Well, I don't understand why you're saying that there is no use case for internal codes, as there are numerous things that a grammar checker could check. Note that grammar checkers are not really *grammar* checkers but also typography checkers, style checkers, in general, they are smart proofreading tools. So one could, for example, use a grammar checker to see whether References in a scientific paper are formatted according to a given style guide, but for that, access to general formatting attributes would be required. 

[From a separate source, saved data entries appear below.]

/-- **Renumbering.** For exponents `nnᵢ ∈ {0, 1}` on `Fin m` vanishing from index `r ≤ m` on,
there is a permutation of `Fin m` preserving the block `{i < r}` and carrying the `s` indices
with `nnᵢ = 1` onto `{i < s}`. [folklore] -/
theorem exists_perm_fin_adapted {m r : ℕ} (nn : Fin m → ℕ)
    (hzero : ∀ i, r ≤ i.val → nn i = 0) (hrm : r ≤ m) :
    ∃ σ : Equiv.Perm (Fin m),
      (∀ i, nn i = 1 ↔ (σ i).val < (Finset.univ.filter fun i => nn i = 1).card) ∧
      (∀ i, i.val < r ↔ (σ i).val < r) := by
  classical
  set s := (Finset.univ.filter fun i => nn i = 1).card with hs_def
  -- indices with `nnᵢ = 1` lie in the block `{i < r}`
  have h1r : ∀ i, nn i = 1 → i.val < r := fun i hi => by
    by_contra h
    rw [hzero i (not_lt.mp h)] at hi
    exact zero_ne_one hi
  have hsr : s ≤ r := by
    calc s ≤ (Finset.univ.filter fun i : Fin m => i.val < r).card :=
          Finset.card_le_card (fun i hi => by
            simp only [Finset.mem_filter, Finset.mem_univ, true_and] at hi ⊢
            exact h1r i hi)
      _ = Fintype.card {i : Fin m // i.val < r} := (Fintype.card_subtype _).symm
      _ = r := by rw [← Fintype.card_congr (Fin.castLEquiv hrm), Fintype.card_fin]
  have hsm : s ≤ m := hsr.trans hrm
  -- the block `A = {i < r}` and, inside it, the two predicates to be matched
  let A := {i : Fin m // i.val < r}
  let p : A → Prop := fun y => nn y.1 = 1
  let q : A → Prop := fun y => y.1.val < s
  have hcp : Fintype.card {y : A // p y} = s := by
    rw [Fintype.card_congr (Equiv.subtypeSubtypeEquivSubtype (p := fun i : Fin m => i.val < r)
      (q := fun i => nn i = 1) (fun {i} hi => h1r i hi)), Fintype.card_subtype]
  have hcq : Fintype.card {y : A // q y} = s := by
    rw [Fintype.card_congr (Equiv.subtypeSubtypeEquivSubtype (p := fun i : Fin m => i.val < r)
      (q := fun i : Fin m => i.val < s) (fun {i} hi => lt_of_lt_of_le hi hsr)),
      ← Fintype.card_congr (Fin.castLEquiv hsm), Fintype.card_fin]
  have hcpq : Fintype.card {y : A // p y} = Fintype.card {y : A // q y} := hcp.trans hcq.symm
  have hcpq' : Fintype.card {y : A // ¬p y} = Fintype.card {y : A // ¬q y} := by
    rw [Fintype.card_subtype_compl, Fintype.card_subtype_compl, hcpq]
  let e₁ : {y : A // p y} ≃ {y : A // q y} := Fintype.equivOfCardEq hcpq
  let e₂ : {y : A // ¬p y} ≃ {y : A // ¬q y} := Fintype.equivOfCardEq hcpq'
  let inner : A ≃ A := Equiv.subtypeCongr e₁ e₂
  let σ : Equiv.Perm (Fin m) :=
    Equiv.subtypeCongr (p := fun i : Fin m => i.val < r) (q := fun i : Fin m => i.val < r)
      inner (Equiv.refl _)
  -- values of `σ`
  have hσA : ∀ (i : Fin m) (hi : i.val < r), σ i = (inner ⟨i, hi⟩).1 := fun i hi =>
    subtypeCongr_apply_of_pos _ _ i hi
  have hσC : ∀ (i : Fin m), ¬ i.val < r → σ i = i := fun i hi => by
    change Equiv.subtypeCongr _ _ i = i
    rw [subtypeCongr_apply_of_neg _ _ i hi]
    rfl
  refine ⟨σ, fun i => ?_, fun i => ?_⟩
  · by_cases hi : i.val < r
    · rw [hσA i hi]
      by_cases hp : nn i = 1
      · have h := subtypeCongr_apply_of_pos e₁ e₂ ⟨i, hi⟩ hp
        simp only [hp, true_iff]
        change (inner ⟨i, hi⟩).1.val < s
        rw [show inner ⟨i, hi⟩ = (e₁ ⟨⟨i, hi⟩, hp⟩).1 from h]
        exact (e₁ ⟨⟨i, hi⟩, hp⟩).2
      · have h := subtypeCongr_apply_of_neg e₁ e₂ ⟨i, hi⟩ hp
        simp only [hp, false_iff]
        change ¬ (inner ⟨i, hi⟩).1.val < s
        rw [show inner ⟨i, hi⟩ = (e₂ ⟨⟨i, hi⟩, hp⟩).1 from h]
        exact (e₂ ⟨⟨i, hi⟩, hp⟩).2
    · rw [hσC i hi]
      have h0 : nn i = 0 := hzero i (not_lt.mp hi)
      simp only [h0, zero_ne_one, false_iff, not_lt]
      exact hsr.trans (not_lt.mp hi)
  · by_cases hi : i.val < r
    · rw [hσA i hi]
      simp only [hi, true_iff]
      exact (inner ⟨i, hi⟩).2
    · rw [hσC i hi]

Let me give a real-life example. In Polish, official spelling rules require that names of journals, weeklies, newspapers etc. are written in quotation marks, and many people make a mistake of writing them in italics. Now, we can check whether there are quotation marks but we cannot see whether the title is still in italics. And it's a very mechanical thing we could easily check with LanguageTool if we knew what part is in italics.

Also, we really miss a way to access the info whether a given piece of information is part of the bullet point (we try to work around this but the rule that capitalizes the start of the sentence may give false alarms).

This is why I think d) is the way to go, as we'll need more info to get really nice proofreading.

Comment 10 Commit Notification 2014-04-08 10:16:36 UTC

Michael Stahl committed a patch related to this issue.
It has been pushed to "master":

http://cgit.freedesktop.org/libreoffice/core/commit/?id=d477ff4a81ecba8a77ead5ff1a33d3e3ceed622e

fdo#69416: make footnote positions available to XProofreader



The patch should be included in the daily builds available at
http://dev-builds.libreoffice.org/daily/ in the next 24-48 hours. More
information about daily builds can be found at:
http://wiki.documentfoundation.org/Testing_Daily_Builds
Affected users are encouraged to test the fix and report feedback.

Comment 11 Michael Stahl 2014-04-08 10:38:17 UTC

since there were no objections, implemented that now,
you get "FootnotePositions" and "FieldPositions"
(since it was trivial to add that too) properties in
the doProofreading() call.

please test this on master builds.
http://dev-builds.libreoffice.org/daily/master/

Comment 12 Daniel Naber 2014-09-19 10:48:46 UTC

Sorry for the late reply. I can confirm this works, it's now part of the latest LanguageTool snapshot (https://languagetool.org/download/snapshots/?C=M;O=D).

Comment 13 Commit Notification 2018-03-14 14:27:10 UTC

László Németh committed a patch related to this issue.
It has been pushed to "master":

http://cgit.freedesktop.org/libreoffice/core/commit/?id=aab440c768b64b9d2ffa72223b6d843a84c2d061

tdf#69416 don't remove field content in proofreading,

It will be available in 6.1.0.

The patch should be included in the daily builds available at
http://dev-builds.libreoffice.org/daily/ in the next 24-48 hours. More
information about daily builds can be found at:
http://wiki.documentfoundation.org/Testing_Daily_Builds

Affected users are encouraged to test the fix and report feedback.